Instructions to follow:
Copy each line of the listing where the word "HodgeConjecture" can be found.

Dataset excerpts:
/-! ## §3 Hull parameter, near / far, the Noetherian hull -/

/-- **The NOETHERIAN HULL as a set**: `S[1/x] = {s / x^m}` (HLOST Thm. 4.1 (1): for a hull parameter `x` this is the
intersection of all DVRs of `K` properly containing `S`, a regular Noetherian UFD, independent of `x`).  Literal copy
of `Idea2g4.noethHull` (Sketch-idea-2f l.582); the subring form is `hullRing` below. OURS. [cite: HeinzerEtAl2015, Thm. 4.1] -/
def noethHull (R : ℕ → Subring K) (x : K) : Set K :=
  {y | ∃ (m : ℕ) (s : K), s ∈ shannonExt R ∧ y = s / x ^ m}

/-- **`x` is a HULL PARAMETER**: a one-element part of a regular system of parameters of some member `Rᵢ` (hence
prime there, of positive value) such that `xS` is primary for the maximal ideal `N = {a ∈ S | v(a) > 0}` of `S`
(every element of `S` of positive value has a power divisible by `x` in `S`) — exists by HLOST Prop. 3.8 (the
parameter of `Rᵢ` generating `𝔪ᵢR_{i+1}`, `i ≫ 0`).  Literal copy of `Idea2g4.IsHullParameter` (Sketch-idea-2f
l.588). OURS. [cite: HeinzerEtAl2015, Prop. 3.8] -/
def IsHullParameter (O : ValuationSubring K) (R : ℕ → Subring K) (x : K) : Prop :=
  (∃ (i : ℕ) (_ : IsLocalRing (R i)) (z : Fin 1 → R i), IsRsopPart z ∧ ((z 0 : R i) : K) = x) ∧
    ∀ a ∈ shannonExt R, O.valuation a < 1 → ∃ m : ℕ, a ^ m / x ∈ shannonExt R

/-- **NEAR element** of the Shannon extension: a UNIT of the Noetherian hull `S[1/x]`, i.e. a nonzero `a ∈ S`
dividing a power of the hull parameter inside `S` (`a · s = x^m`, `s ∈ S`; HLOST Prop. 4.4: the transform of `aRᵢ`
becomes trivial at some member).  Literal copy of `Idea2g4.IsNear` (Sketch-idea-2f l.594). OURS.
[cite: HeinzerEtAl2015, Prop. 4.4] -/
def IsNear (R : ℕ → Subring K) (x a : K) : Prop :=
  a ∈ shannonExt R ∧ a ≠ 0 ∧ ∃ (m : ℕ) (s : K), s ∈ shannonExt R ∧ a * s = x ^ m
/-
Origin: expansion seat `planner-pub-hodgecm-pv10-g3-0`, handover #7 2026-08-18T09:23:36Z (`HOME/pub-hodgecm-pv10-g3/lean/Pv10g3/GodementSharp.lean`, md5 d15067b9, 150 lines);
landed by the gen-7 packager in gate run 27 as `HodgeCM/PerL34/GodementSharp.lean` (import ^import Pv10g3\.→import HodgeCM.PerL34. ×1).
-/
/-
HodgeCM / PerL §3–4 layer — publication cell pub-hodgecm, DAG-NODE PROVER #10 gen 3 (pub-hodgecm-pv10-g3), file #7.
Imports: my `GodementCompact` (#5) and the tree's `HodgeCM.Model.Inhabited` (a bundled CM field `cyclo7 = ℚ(ζ₇)`).
Complete proofs, no new axioms, no new hypotheses.
-/
import Summits.HodgeConjecture.HodgeCM.PerL34.GodementCompact_2
import Summits.HodgeConjecture.HodgeCM.Model.Inhabited

/-!
# The anisotropy hypothesis of `PrintFact_unitaryCompact` cannot be dropped

The tree's docstring of `HodgeCM.PrintFact_unitaryCompact` (`Automorphic/AdelicUnitaryModel.lean`) says:
"(Its unconditional variant — all hermitian `H` — is false.)".  This file makes that remark a KERNEL theorem:

* `ideleNormDet` — the continuous function `g ↦ ‖det g‖_𝔸` on `U(H)(𝔸)`, constant on the cosets of `U(H)(L⁺)`
  (product formula), hence a continuous function `ideleNormDetQuot` on `U(H)(𝔸) / U(H)(L⁺)`;
* `not_adelicQuotientCompact_zero` — for the (hermitian, isotropic) ZERO form `H = 0 ∈ M_n(L)`, `n ≥ 1`, one has
  `U(0) = GL_n` and `GL_n(L)\GL_n(𝔸_L)` is NOT compact: `‖det ·‖_𝔸` is unbounded on it (scalar ideles `z(r)`,
  `‖z(r)‖ = r^[L:ℚ]`, Weil BNT IV §4), while a continuous function on a compact space is bounded;
* `not_printFact_unitaryCompact_unconditional` — hence
  `¬ ∀ L n H, H hermitian → AdelicQuotientCompact L H` (witness `L = ℚ(ζ₇)`, `n = 1`, `H = 0`).

So in `PrintFact_unitaryCompact` (now the theorem `HodgeCM.printFact_unitaryCompact_holds`, #5) the hypothesis
`IsAnisotropic L H` is doing work.  (The full converse — every ISOTROPIC non-degenerate hermitian `H` has a
non-compact quotient — is not attempted here.)
-/

set_option autoImplicit false

noncomputable section

open scoped NNReal Matrix MatrixGroups
open NumberField IsDedekindDomain

namespace HodgeCM.PerL34.Godement

open Literature.NumberTheory Literature.NumberTheory.Automorphic HodgeCM.PerL34.Mahler
open Literature.AlgebraicGeometry.ShimuraVarieties HodgeCM.Adelic

variable (L : Type) [Field L] [NumberField L] [IsCMField L]
variable {n : ℕ}

local notation "𝔸L" => AdeleRing (𝓞 L) L

/-! ## `‖det ·‖_𝔸` on `U(H)(𝔸)` and on the quotient -/

/-- `g ↦ ‖det g‖_𝔸` on the adelic unitary group. -/
def ideleNormDet (H : Matrix (Fin n) (Fin n) L) (g : adelicUnitaryGroup L H) : ℝ≥0 :=
  IdeleClassGroup.ideleNorm L (Matrix.GeneralLinearGroup.det (g : GL (Fin n) 𝔸L))

/-- (Ported verbatim from the HodgeCMPerL package; no docstring in the source.) -/
theorem continuous_ideleNormDet (H : Matrix (Fin n) (Fin n) L) : Continuous (ideleNormDet L H) :=
  ((continuous_ideleNorm_holds L).comp continuous_det).comp continuous_subtype_val

/-- `‖det γ‖_𝔸 = 1` for rational `γ ∈ U(H)(L⁺)` (product formula). -/
theorem ideleNormDet_eq_one_of_mem_rat (H : Matrix (Fin n) (Fin n) L) {γ : adelicUnitaryGroup L H}
    (hγ : γ ∈ adelicUnitaryRat L H) : ideleNormDet L H γ = 1 := by
  obtain ⟨g, -, hg⟩ := (mem_adelicUnitaryRat_iff L H γ).mp hγ
  unfold ideleNormDet
  rw [← hg, toAdeleGL_eq_map]
  exact ideleNorm_det_map n L g

/-- `‖det ·‖_𝔸` is constant on the cosets `g · U(H)(L⁺)`. -/
theorem ideleNormDet_mul_of_mem_rat (H : Matrix (Fin n) (Fin n) L) (g : adelicUnitaryGroup L H)
    {γ : adelicUnitaryGroup L H} (hγ : γ ∈ adelicUnitaryRat L H) :
    ideleNormDet L H (g * γ) = ideleNormDet L H g := by
  have h1 := ideleNormDet_eq_one_of_mem_rat L H hγ
  unfold ideleNormDet at h1 ⊢
  rw [Subgroup.coe_mul, map_mul, map_mul, h1, mul_one]

/-- The descent of `‖det ·‖_𝔸` to `U(H)(𝔸) / U(H)(L⁺)`. -/
def ideleNormDetQuot (H : Matrix (Fin n) (Fin n) L) :
    adelicUnitaryGroup L H ⧸ adelicUnitaryRat L H → ℝ≥0 :=
  Quotient.lift (s := QuotientGroup.leftRel (adelicUnitaryRat L H)) (ideleNormDet L H)
    (fun a b hab => by
      have hmem : a⁻¹ * b ∈ adelicUnitaryRat L H := QuotientGroup.leftRel_apply.mp hab
      have h := ideleNormDet_mul_of_mem_rat L H a hmem
      rw [mul_inv_cancel_left] at h
      exact h.symm)

/-- (Ported verbatim from the HodgeCMPerL package; no docstring in the source.) -/
theorem continuous_ideleNormDetQuot (H : Matrix (Fin n) (Fin n) L) :
    Continuous (ideleNormDetQuot L H) :=
  Continuous.quotient_lift (continuous_ideleNormDet L H) _

/-- (Ported verbatim from the HodgeCMPerL package; no docstring in the source.) -/
@[simp] theorem ideleNormDetQuot_mk (H : Matrix (Fin n) (Fin n) L) (g : adelicUnitaryGroup L H) :
    ideleNormDetQuot L H (QuotientGroup.mk g) = ideleNormDet L H g := rfl

/-- On a compact quotient `‖det ·‖_𝔸` is bounded on the whole adelic unitary group. -/
theorem exists_ideleNormDet_le (H : Matrix (Fin n) (Fin n) L) [CompactSpace (adelicUnitaryGroup L H ⧸ adelicUnitaryRat L H)] :
    ∃ B : ℝ≥0, ∀ g : adelicUnitaryGroup L H, ideleNormDet L H g ≤ B := by
  obtain ⟨B, hB⟩ := (isCompact_range (continuous_ideleNormDetQuot L H)).bddAbove
  exact ⟨B, fun g => hB ⟨QuotientGroup.mk g, rfl⟩⟩

/-! ## The zero form: `U(0) = GL_n`, and scalar ideles have unbounded `‖det‖` -/

/-- Every `g ∈ GL_n(𝔸_L)` preserves the zero form. -/
theorem mem_adelicUnitaryGroup_zero (g : GL (Fin n) 𝔸L) :
    g ∈ adelicUnitaryGroup L (0 : Matrix (Fin n) (Fin n) L) := by
  rw [mem_adelicUnitaryGroup_iff, Matrix.map_zero _ (map_zero _), Matrix.mul_zero, Matrix.zero_mul]

/-- The scalar matrix `u · 1 ∈ GL_n(𝔸_L)` of an idele `u`. -/
def scalarGL (u : (𝔸L)ˣ) : GL (Fin n) 𝔸L :=
  Units.map (Matrix.scalar (Fin n)).toMonoidHom u

omit [IsCMField L] in
/-- (Ported verbatim from the HodgeCMPerL package; no docstring in the source.) -/
@[simp] theorem coe_scalarGL (u : (𝔸L)ˣ) :
    ((scalarGL L u : GL (Fin n) 𝔸L) : Matrix (Fin n) (Fin n) 𝔸L) = Matrix.scalar (Fin n) (u : 𝔸L) := rfl

omit [IsCMField L] in
/-- (Ported verbatim from the HodgeCMPerL package; no docstring in the source.) -/
theorem det_scalarGL (u : (𝔸L)ˣ) : Matrix.GeneralLinearGroup.det (scalarGL L (n := n) u) = u ^ n := by
  ext
  rw [Matrix.GeneralLinearGroup.val_det_apply, coe_scalarGL, Matrix.scalar_apply, Matrix.det_diagonal,
    Finset.prod_const, Finset.card_univ, Fintype.card_fin, Units.val_pow_eq_pow_val]

/-- `‖det z(r)·1‖_𝔸 = r ^ (n · [L:ℚ])` for the positive-real scalar idele `z(r)`. -/
theorem ideleNormDet_scalarGL_posRealIdele (r : ℝ≥0ˣ) :
    ideleNormDet L (0 : Matrix (Fin n) (Fin n) L) ⟨scalarGL L (posRealIdele L r), mem_adelicUnitaryGroup_zero L _⟩ =
      ((r : ℝ≥0) ^ Module.finrank ℚ L) ^ n := by
  unfold ideleNormDet
  rw [det_scalarGL, map_pow,
    show IdeleClassGroup.ideleNorm L (posRealIdele L r) = (r : ℝ≥0) ^ Module.finrank ℚ L from
      ideleNorm_posRealIdele_holds L r]

/-- **`GL_n(L)\GL_n(𝔸_L)` (= the quotient for the ZERO form) is not compact** for `n ≥ 1`. -/
theorem not_adelicQuotientCompact_zero (hn : n ≠ 0) :
    ¬ CompactSpace (adelicUnitaryGroup L (0 : Matrix (Fin n) (Fin n) L) ⧸
        adelicUnitaryRat L (0 : Matrix (Fin n) (Fin n) L)) := by
  intro hc
  obtain ⟨B, hB⟩ := exists_ideleNormDet_le L (0 : Matrix (Fin n) (Fin n) L)
  -- the scalar idele `z(B + 1)` has `‖det‖ = (B+1)^{[L:ℚ] n} ≥ B + 1 > B`
  have hr : (B + 1 : ℝ≥0) ≠ 0 := (add_pos_of_nonneg_of_pos zero_le one_pos).ne'
  let r : ℝ≥0ˣ := Units.mk0 (B + 1) hr
  have hle := hB ⟨scalarGL L (posRealIdele L r), mem_adelicUnitaryGroup_zero L _⟩
  rw [ideleNormDet_scalarGL_posRealIdele, ← pow_mul] at hle
  have hd : Module.finrank ℚ L * n ≠ 0 := mul_ne_zero Module.finrank_pos.ne' hn
  have hge : (B + 1 : ℝ≥0) ≤ (B + 1) ^ (Module.finrank ℚ L * n) :=
    le_self_pow₀ (le_add_of_nonneg_left zero_le) hd
  have : (B + 1 : ℝ≥0) ≤ B := hge.trans (by simpa [r] using hle)
  exact absurd this (not_le.mpr (lt_add_one B))

end HodgeCM.PerL34.Godement

/-- **The unconditional variant of `PrintFact_unitaryCompact` is FALSE** (kernel form of the remark in the tree
docstring of `HodgeCM.PrintFact_unitaryCompact`): it is not the case that `U(H)(L⁺)\U(H)(𝔸_{L⁺})` is compact for
every hermitian `H` — witness `L = ℚ(ζ₇)` (`HodgeCM.cyclo7`), `n = 1`, `H = 0`. -/
theorem HodgeCM.not_printFact_unitaryCompact_unconditional :
    ¬ ∀ (L : CMField) (n : ℕ) (H : Matrix (Fin n) (Fin n) L), (∀ i j, Literature.AlgebraicGeometry.ShimuraVarieties.conjRingHomK L (H i j) = H j i) →
      AdelicQuotientCompact L H := by
  intro h
  have hc := h HodgeCM.cyclo7 1 0 (fun i j => by rw [Matrix.zero_apply, Matrix.zero_apply, map_zero])
  exact HodgeCM.PerL34.Godement.not_adelicQuotientCompact_zero (L := HodgeCM.cyclo7) one_ne_zero hc
import Mathlib
import Summits.Ventures.PercRepro2.TwoTypedAbstract

/-!
# Two typed edges, II: the bridge to configurations (blind cell PercRepro2, night-3, 2026-08-24)

* `pt`: the points `a₁, a₂, o, b, a₃` followed by a list `xs` (the ends of the typed edges);
  `lab`: the least-representative label of a point (`Nat.find`), `lab_eq_iff` (labels agree iff
  the points are connected), `lab_le`, `lab_idem`, `lab_zero`;
* `conn_update_lab`: a labelling describing `Conn` on the points describes, after merging the
  labels of the ends of an opened edge, `Conn` in the updated configuration
  (`OneEdge.conn_update_true_iff` + `mrg_eq_iff`);
* `st_eq_stL`: the state through a labelling; `valid_st`: real states are realisable;
  `K3_zero_x`: `K₃` vanishes when `Q` fails;
* `typedCount_pair`: the typed count over `{e₁, e₂}` as the sum over the `z[e₁ ↦ cᵢ][e₂ ↦ dᵢ]`
  with the prescribed open counts (`sum_agree_off_pair`).
-/

namespace Summit.Ventures.PercRepro2

open UnionCluster

namespace CovForm

namespace TwoTyped

open OneTyped

/-! ## The bridge: points, least-representative labels, the states of the merges -/

section Bridge

open Classical

variable {V : Type*} {E : Type*} {R : Type*} [Field R]
variable (ends : E → Sym2 V) (o a₁ a₂ a₃ b : V) (xs : List V)

/-- The points: `a₁, a₂, o, b, a₃`, then the list `xs` (the ends of the typed edges). -/
def pt : ℕ → V
  | 0 => a₁ | 1 => a₂ | 2 => o | 3 => b | 4 => a₃ | n + 5 => xs.getD n a₁

/-- The least-representative label of the point `i` in `ω`: the least `j` with `pt j ∼ pt i`. -/
noncomputable def lab (ω : Config E) (i : ℕ) : ℕ :=
  Nat.find (⟨i, conn_refl ends ω (pt o a₁ a₂ a₃ b xs i)⟩ :
    ∃ j, Conn ends ω (pt o a₁ a₂ a₃ b xs j) (pt o a₁ a₂ a₃ b xs i))

/-- The representative of a point is connected to it. -/
lemma lab_spec (ω : Config E) (i : ℕ) : Conn ends ω (pt o a₁ a₂ a₃ b xs (lab ends o a₁ a₂ a₃ b xs ω i)) (pt o a₁ a₂ a₃ b xs i) :=
  Nat.find_spec (p := fun j => Conn ends ω (pt o a₁ a₂ a₃ b xs j) (pt o a₁ a₂ a₃ b xs i)) ⟨i, conn_refl ends ω (pt o a₁ a₂ a₃ b xs i)⟩

/-- The label of a point is at most its index. -/
lemma lab_le (ω : Config E) (i : ℕ) : lab ends o a₁ a₂ a₃ b xs ω i ≤ i :=
  Nat.find_min' (p := fun j => Conn ends ω (pt o a₁ a₂ a₃ b xs j) (pt o a₁ a₂ a₃ b xs i)) ⟨i, conn_refl ends ω (pt o a₁ a₂ a₃ b xs i)⟩
    (conn_refl ends ω (pt o a₁ a₂ a₃ b xs i))

/-- Connected points carry the same label. -/
lemma lab_eq_of_conn (ω : Config E) {p q : ℕ} (h : Conn ends ω (pt o a₁ a₂ a₃ b xs p) (pt o a₁ a₂ a₃ b xs q)) : lab ends o a₁ a₂ a₃ b xs ω p = lab ends o a₁ a₂ a₃ b xs ω q :=
  le_antisymm
    (Nat.find_min' (p := fun j => Conn ends ω (pt o a₁ a₂ a₃ b xs j) (pt o a₁ a₂ a₃ b xs p)) ⟨p, conn_refl ends ω (pt o a₁ a₂ a₃ b xs p)⟩
      (conn_trans (lab_spec ends o a₁ a₂ a₃ b xs ω q) (conn_symm h)))
    (Nat.find_min' (p := fun j => Conn ends ω (pt o a₁ a₂ a₃ b xs j) (pt o a₁ a₂ a₃ b xs q)) ⟨q, conn_refl ends ω (pt o a₁ a₂ a₃ b xs q)⟩
      (conn_trans (lab_spec ends o a₁ a₂ a₃ b xs ω p) h))

/-- Labels agree exactly when the points are connected. -/
lemma lab_eq_iff (ω : Config E) (p q : ℕ) : lab ends o a₁ a₂ a₃ b xs ω p = lab ends o a₁ a₂ a₃ b xs ω q ↔ Conn ends ω (pt o a₁ a₂ a₃ b xs p) (pt o a₁ a₂ a₃ b xs q) :=
  ⟨fun h => conn_trans (conn_symm (h ▸ lab_spec ends o a₁ a₂ a₃ b xs ω p))
    (lab_spec ends o a₁ a₂ a₃ b xs ω q), lab_eq_of_conn ends o a₁ a₂ a₃ b xs ω⟩

/-- The first point carries the label `0`. -/
lemma lab_zero (ω : Config E) : lab ends o a₁ a₂ a₃ b xs ω 0 = 0 := Nat.le_zero.mp (lab_le ends o a₁ a₂ a₃ b xs ω 0)

/-- A label is a fixed point of the labelling (the least-representative property). -/
lemma lab_idem (ω : Config E) (i : ℕ) : lab ends o a₁ a₂ a₃ b xs ω (lab ends o a₁ a₂ a₃ b xs ω i) = lab ends o a₁ a₂ a₃ b xs ω i :=
  lab_eq_of_conn ends o a₁ a₂ a₃ b xs ω (lab_spec ends o a₁ a₂ a₃ b xs ω i)

/-- A labelling describing `Conn` on the points describes, after merging the labels of the two
ends of an opened edge, `Conn` in the updated configuration (`OneEdge.conn_update_true_iff`). -/
lemma conn_update_lab [DecidableEq E] (ω : Config E) (f : ℕ → ℕ)
    (hf : ∀ p q, f p = f q ↔ Conn ends ω (pt o a₁ a₂ a₃ b xs p) (pt o a₁ a₂ a₃ b xs q))
    {e : E} {i j : ℕ} (hends : ends e = s(pt o a₁ a₂ a₃ b xs i, pt o a₁ a₂ a₃ b xs j)) (p q : ℕ) :
    mrg (f i) (f j) (f p) = mrg (f i) (f j) (f q) ↔
      Conn ends (Function.update ω e true) (pt o a₁ a₂ a₃ b xs p) (pt o a₁ a₂ a₃ b xs q) := by
  rw [OneEdge.conn_update_true_iff hends, mrg_eq_iff, hf p q, hf p i, hf j q, hf p j, hf i q]

/-- The state through a labelling. -/
lemma st_eq_stL (ω : Config E) (f : ℕ → ℕ) (hf : ∀ p q, f p = f q ↔ Conn ends ω (pt o a₁ a₂ a₃ b xs p) (pt o a₁ a₂ a₃ b xs q)) :
    st ends o a₁ a₂ a₃ b ω = stL (f 0) (f 1) (f 2) (f 3) (f 4) := by
  simp only [st, stL, Prod.mk.injEq, decide_eq_decide]
  exact ⟨(hf 1 0).symm, (hf 0 2).symm, (hf 1 2).symm, (hf 0 3).symm, (hf 1 3).symm,
    (hf 0 4).symm, (hf 1 4).symm⟩

/-- Realisability from the three exclusions. -/
lemma valid_of (s : St) (h : s.q' = true ∨
    ((s.Lo = true → s.Ho = true → False) ∧ (s.Lb = true → s.Hb = true → False) ∧
      (s.L3 = true → s.H3 = true → False))) : valid s = true := by
  unfold valid
  rcases s with ⟨q, lo, ho, lb, hb, l3, h3⟩
  simp only [St.q', St.Lo, St.Ho, St.Lb, St.Hb, St.L3, St.H3] at h ⊢
  cases q <;> cases lo <;> cases ho <;> cases lb <;> cases hb <;> cases l3 <;> cases h3 <;> simp_all

/-- Real states are realisable: a mark in both root clusters joins the roots. -/
lemma valid_st (ω : Config E) : valid (st ends o a₁ a₂ a₃ b ω) = true := by
  apply valid_of
  by_cases hq : Conn ends ω a₂ a₁
  · exact Or.inl (by simp [st, St.q', hq])
  · refine Or.inr ⟨?_, ?_, ?_⟩
    · intro h1 h2
      simp only [st, St.Lo, St.Ho, decide_eq_true_eq] at h1 h2
      exact hq (conn_trans h2 (conn_symm h1))
    · intro h1 h2
      simp only [st, St.Lb, St.Hb, decide_eq_true_eq] at h1 h2
      exact hq (conn_trans h2 (conn_symm h1))
    · intro h1 h2
      simp only [st, St.L3, St.H3, decide_eq_true_eq] at h1 h2
      exact hq (conn_trans h2 (conn_symm h1))

/-- `K₃` vanishes when `Q` fails in the first copy. -/
lemma K3_zero_x {x : Config E} (hx : Conn ends x a₂ a₁) (y w : Config E) :
    K3 ends o a₁ a₂ a₃ b x y w = (0 : R) := by
  rw [K3_eq_KB]
  have hq : (st ends o a₁ a₂ a₃ b x).q' = true := by simp [st, St.q', hx]
  rw [KB_eq_zero_of_q' _ _ _ (Or.inl hq), Int.cast_zero]

end Bridge

/-! ## The typed count with two typed edges -/

section SumLemma

variable {E : Type*} [Fintype E] [DecidableEq E] {R : Type*} [CommRing R]

omit [Fintype E] in
/-- Agreeing with `z` off `{e₁, e₂}` means being `z` updated at `e₁` and `e₂`. -/
lemma agree_off_pair_iff (z x : Config E) (e₁ e₂ : E) :
    (∀ e, e ∉ ({e₁, e₂} : Finset E) → x e = z e) ↔
      x = Function.update (Function.update z e₁ (x e₁)) e₂ (x e₂) := by
  constructor
  · intro h
    funext e
    by_cases h2 : e = e₂
    · subst h2; simp
    · rw [Function.update_of_ne h2]
      by_cases h1 : e = e₁
      · subst h1; simp
      · rw [Function.update_of_ne h1]
        exact h e (by simp [h1, h2])
  · intro h e he
    have h1 : e ≠ e₁ := fun h' => he (by simp [h'])
    have h2 : e ≠ e₂ := fun h' => he (by simp [h'])
    conv_lhs => rw [h]
    rw [Function.update_of_ne h2, Function.update_of_ne h1]

/-- Summing a function over the configurations agreeing with `z` off `{e₁, e₂}`. -/
lemma sum_agree_off_pair (z : Config E) (e₁ e₂ : E) (hne : e₁ ≠ e₂) (P : Config E → Prop)
    [DecidablePred P]
    (hP : ∀ x, P x ↔ x = Function.update (Function.update z e₁ (x e₁)) e₂ (x e₂))
    (φ : Config E → R) :
    (∑ x : Config E, if P x then φ x else 0) =
      ∑ c : Bool, ∑ d : Bool, φ (Function.update (Function.update z e₁ c) e₂ d) := by
  rw [← Finset.sum_filter]
  have hset : Finset.univ.filter P = Finset.univ.image
      (fun cd : Bool × Bool => Function.update (Function.update z e₁ cd.1) e₂ cd.2) := by
    ext x
    simp only [Finset.mem_filter, Finset.mem_univ, true_and, Finset.mem_image, hP]
    constructor
    · intro h
      exact ⟨(x e₁, x e₂), h.symm⟩
    · rintro ⟨⟨c, d⟩, rfl⟩
      simp [Function.update_of_ne hne]
  rw [hset, Finset.sum_image, Fintype.sum_prod_type]
  intro cd _ cd' _ h
  have h1 := congrArg (fun f => f e₁) h
  have h2 := congrArg (fun f => f e₂) h
  simp [Function.update_of_ne hne] at h1 h2
  exact Prod.ext h1 h2

/-- **Two typed edges**: the typed count over `F = {e₁, e₂}` is the sum over the triples
`(z[e₁ ↦ cᵢ][e₂ ↦ dᵢ])` with the prescribed open counts. -/
theorem typedCount_pair (z : Config E) (e₁ e₂ : E) (hne : e₁ ≠ e₂) (τ : E → ℕ)
    (K : Config E → Config E → Config E → R) :
    typedCount {e₁, e₂} z τ K =
      ∑ c₁ : Bool, ∑ d₁ : Bool, ∑ c₂ : Bool, ∑ d₂ : Bool, ∑ c₃ : Bool, ∑ d₃ : Bool,
        if c₁.toNat + c₂.toNat + c₃.toNat = τ e₁ ∧ d₁.toNat + d₂.toNat + d₃.toNat = τ e₂ then
          K (Function.update (Function.update z e₁ c₁) e₂ d₁)
            (Function.update (Function.update z e₁ c₂) e₂ d₂)
            (Function.update (Function.update z e₁ c₃) e₂ d₃) else 0 := by
  unfold typedCount
  have hcond : ∀ x y w : Config E,
      ((∀ e', e' ∉ ({e₁, e₂} : Finset E) → x e' = z e' ∧ y e' = z e' ∧ w e' = z e') ∧
        (∀ e' ∈ ({e₁, e₂} : Finset E), openCount x y w e' = τ e')) ↔
      (x = Function.update (Function.update z e₁ (x e₁)) e₂ (x e₂) ∧
        (y = Function.update (Function.update z e₁ (y e₁)) e₂ (y e₂) ∧
        (w = Function.update (Function.update z e₁ (w e₁)) e₂ (w e₂) ∧
        (openCount x y w e₁ = τ e₁ ∧ openCount x y w e₂ = τ e₂)))) := by
    intro x y w
    simp only [Finset.forall_mem_insert, Finset.mem_singleton, forall_eq, imp_and, forall_and]
    rw [agree_off_pair_iff, agree_off_pair_iff, agree_off_pair_iff]
    tauto
  simp only [hcond, sum_ite_const, ite_and]
  rw [sum_agree_off_pair z e₁ e₂ hne _ (fun x => Iff.rfl)]
  refine Finset.sum_congr rfl fun c₁ _ => ?_
  refine Finset.sum_congr rfl fun d₁ _ => ?_
  rw [sum_agree_off_pair z e₁ e₂ hne _ (fun x => Iff.rfl)]
  refine Finset.sum_congr rfl fun c₂ _ => ?_
  refine Finset.sum_congr rfl fun d₂ _ => ?_
  rw [sum_agree_off_pair z e₁ e₂ hne _ (fun x => Iff.rfl)]
  refine Finset.sum_congr rfl fun c₃ _ => ?_
  simp only [openCount, Function.update_self, Function.update_of_ne hne, sum_ite_const]

end SumLemma

end TwoTyped

end CovForm

end Summit.Ventures.PercRepro2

Finished exercise:
import Summits.HodgeConjecture.HodgeCM.PerL34.GodementCompact_2
import Summits.HodgeConjecture.HodgeCM.Model.Inhabited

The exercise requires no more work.